In one week, 770,000 API keys were leaked via public posts, 341 malicious skills stole crypto from users, and someone joked with rm -rf — and it actually worked. While 80% of the viral content about a machine uprising turned out to be fake, there are real security issues.

It reminds me somewhat of Black Mirror s7e4. The episode features a simulator game where you have to look after digital creatures—tronglets—that evolve and create their own civilization.

By the way, after the release of OpenClaw, the developer was heavily criticized for the security of his product. But over the past week, many holes have been patched. Thanks to Peter for reading the Issues.

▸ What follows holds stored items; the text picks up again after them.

/-- **Upper-tail MGF of the hypergeometric count.**  For `c ≥ 0`,
`∑_π ∏_{j ∈ T} (1 + c·[π j ∈ S]) ≤ n! · (1 + c |S| / n)^{|T|}`: expand the product over subsets
`W ⊆ T` and use `#{π : π(W) ⊆ S} ≤ (|S|/n)^{|W|} n!`. [folklore] -/
theorem sum_prod_ite_le (hn : 0 < n) (S T : Finset (Fin n)) {c : ℝ} (hc : 0 ≤ c) :
    ∑ π : Equiv.Perm (Fin n), ∏ j ∈ T, (if π j ∈ S then 1 + c else 1) ≤
      n.factorial * (1 + c * S.card / n) ^ T.card := by
  calc ∑ π : Equiv.Perm (Fin n), ∏ j ∈ T, (if π j ∈ S then 1 + c else 1)
      = ∑ π : Equiv.Perm (Fin n), ∏ j ∈ T, (1 + (if π j ∈ S then c else 0)) := by
        refine Finset.sum_congr rfl fun π _ => Finset.prod_congr rfl fun j _ => ?_
        split_ifs <;> simp
    _ = ∑ π : Equiv.Perm (Fin n), ∑ W ∈ T.powerset, ∏ j ∈ W, (if π j ∈ S then c else 0) := by
        refine Finset.sum_congr rfl fun π _ => ?_
        rw [Finset.prod_one_add]
    _ = ∑ W ∈ T.powerset, ∑ π : Equiv.Perm (Fin n), ∏ j ∈ W, (if π j ∈ S then c else 0) :=
        Finset.sum_comm
    _ = ∑ W ∈ T.powerset, c ^ W.card *
          (((Finset.univ : Finset (Equiv.Perm (Fin n))).filter
            fun π => ∀ j ∈ W, π j ∈ S).card : ℝ) := by
        refine Finset.sum_congr rfl fun W _ => ?_
        rw [Finset.card_filter, Nat.cast_sum, Finset.mul_sum]
        refine Finset.sum_congr rfl fun π _ => ?_
        rw [Finset.prod_ite_zero, Finset.prod_const]
        split_ifs <;> simp
    _ ≤ ∑ W ∈ T.powerset, c ^ W.card * (((S.card : ℝ) / n) ^ W.card * n.factorial) := by
        gcongr with W hW
        exact card_filter_mapsInto_le hn W S
    _ = n.factorial * ∑ W ∈ T.powerset, (c * S.card / n) ^ W.card * 1 ^ (T.card - W.card) := by
        rw [Finset.mul_sum]
        refine Finset.sum_congr rfl fun W _ => ?_
        rw [one_pow, mul_one, mul_div_assoc, mul_pow]
        ring
    _ = n.factorial * (1 + c * S.card / n) ^ T.card := by
        rw [Finset.sum_pow_mul_eq_add_pow, add_comm]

An interesting question: if agents are talking to each other, do they need E2E encryption? And who is actually responsible for prompt injection in a world where agents write prompts for other agents?

Grok Imagine

xAI rolled out the Grok Imagine API last week and immediately took first place in the Artificial Analysis rankings. The overachieving golden boy is simultaneously the best in both text-to-video and image-to-video. Sound out of the box, 10-second videos, and $4.20 per minute (hmm?).

It’s cheaper than Sora and Veo, with comparable quality. The only downside is 720p versus the 1080p of its competitors. But for most tasks, it’s enough.

And on February 2, xAI officially merged with SpaceX. The new company is valued at $1.25 trillion. What are they planning?

Step-3.5-Flash

For those who prefer a home-cooked solution, Step-3.5-Flash was released. 196 billion parameters, 11 billion active (MoE), and a 256K token context. It scored 74.4% on SWE-bench Verified, beating GLM-4.7 and DeepSeek v3.2. It doesn't quite reach the level of Kimi K2.5, which I mentioned earlier.

The quantized version runs on devices with 128 GB of memory. A wake-up call for top-tier Mac owners. vLLM added support on the day of release. On Reddit, it has already been dubbed the new local LLM king.

Google Genie

Google continues to develop Project Genie — a tool for creating interactive worlds. You write a prompt or upload an image and get a 3D space that you can walk through in real-time, just like in GTA. 720p, 24 FPS, photorealistic graphics. The announcement was in August last year, and now the project is available to a narrow circle of users.

It sounds like a revolution, but there are caveats:

A 60-second limit per session
Available only to Ultra subscribers in the US ($250/month)
Physics is "video-gamey," and objects behave strangely
Latency (response delay) spikes during rapid commands

The "grown-ups" on Wall Street reacted instantly: Take-Two shares fell by 10%, Roblox by 12%, and Unity by 21%. Investors fear that AI will change game dev faster than expected. So, maybe CD Projekt Red spent 8 years building Cyberpunk for nothing? And where is our Half-Life 3, Volvo (Valve)?

LingBot-World

While Google is selling access for $250, Chinese open-source is catching up. LingBot-World by Robbyant is a fully open-source analogue to Genie. Latency is less than a second, 16 FPS, and sessions last up to 10 minutes instead of 60 seconds. It's free and can be self-hosted. Here is the technical report.

Question to the audience: GTA 6 has been delayed for three years now. Maybe Rockstar is just waiting for Genie to generate Vice City on its own? Or will the community build their own virtual Miami on LingBot-World first?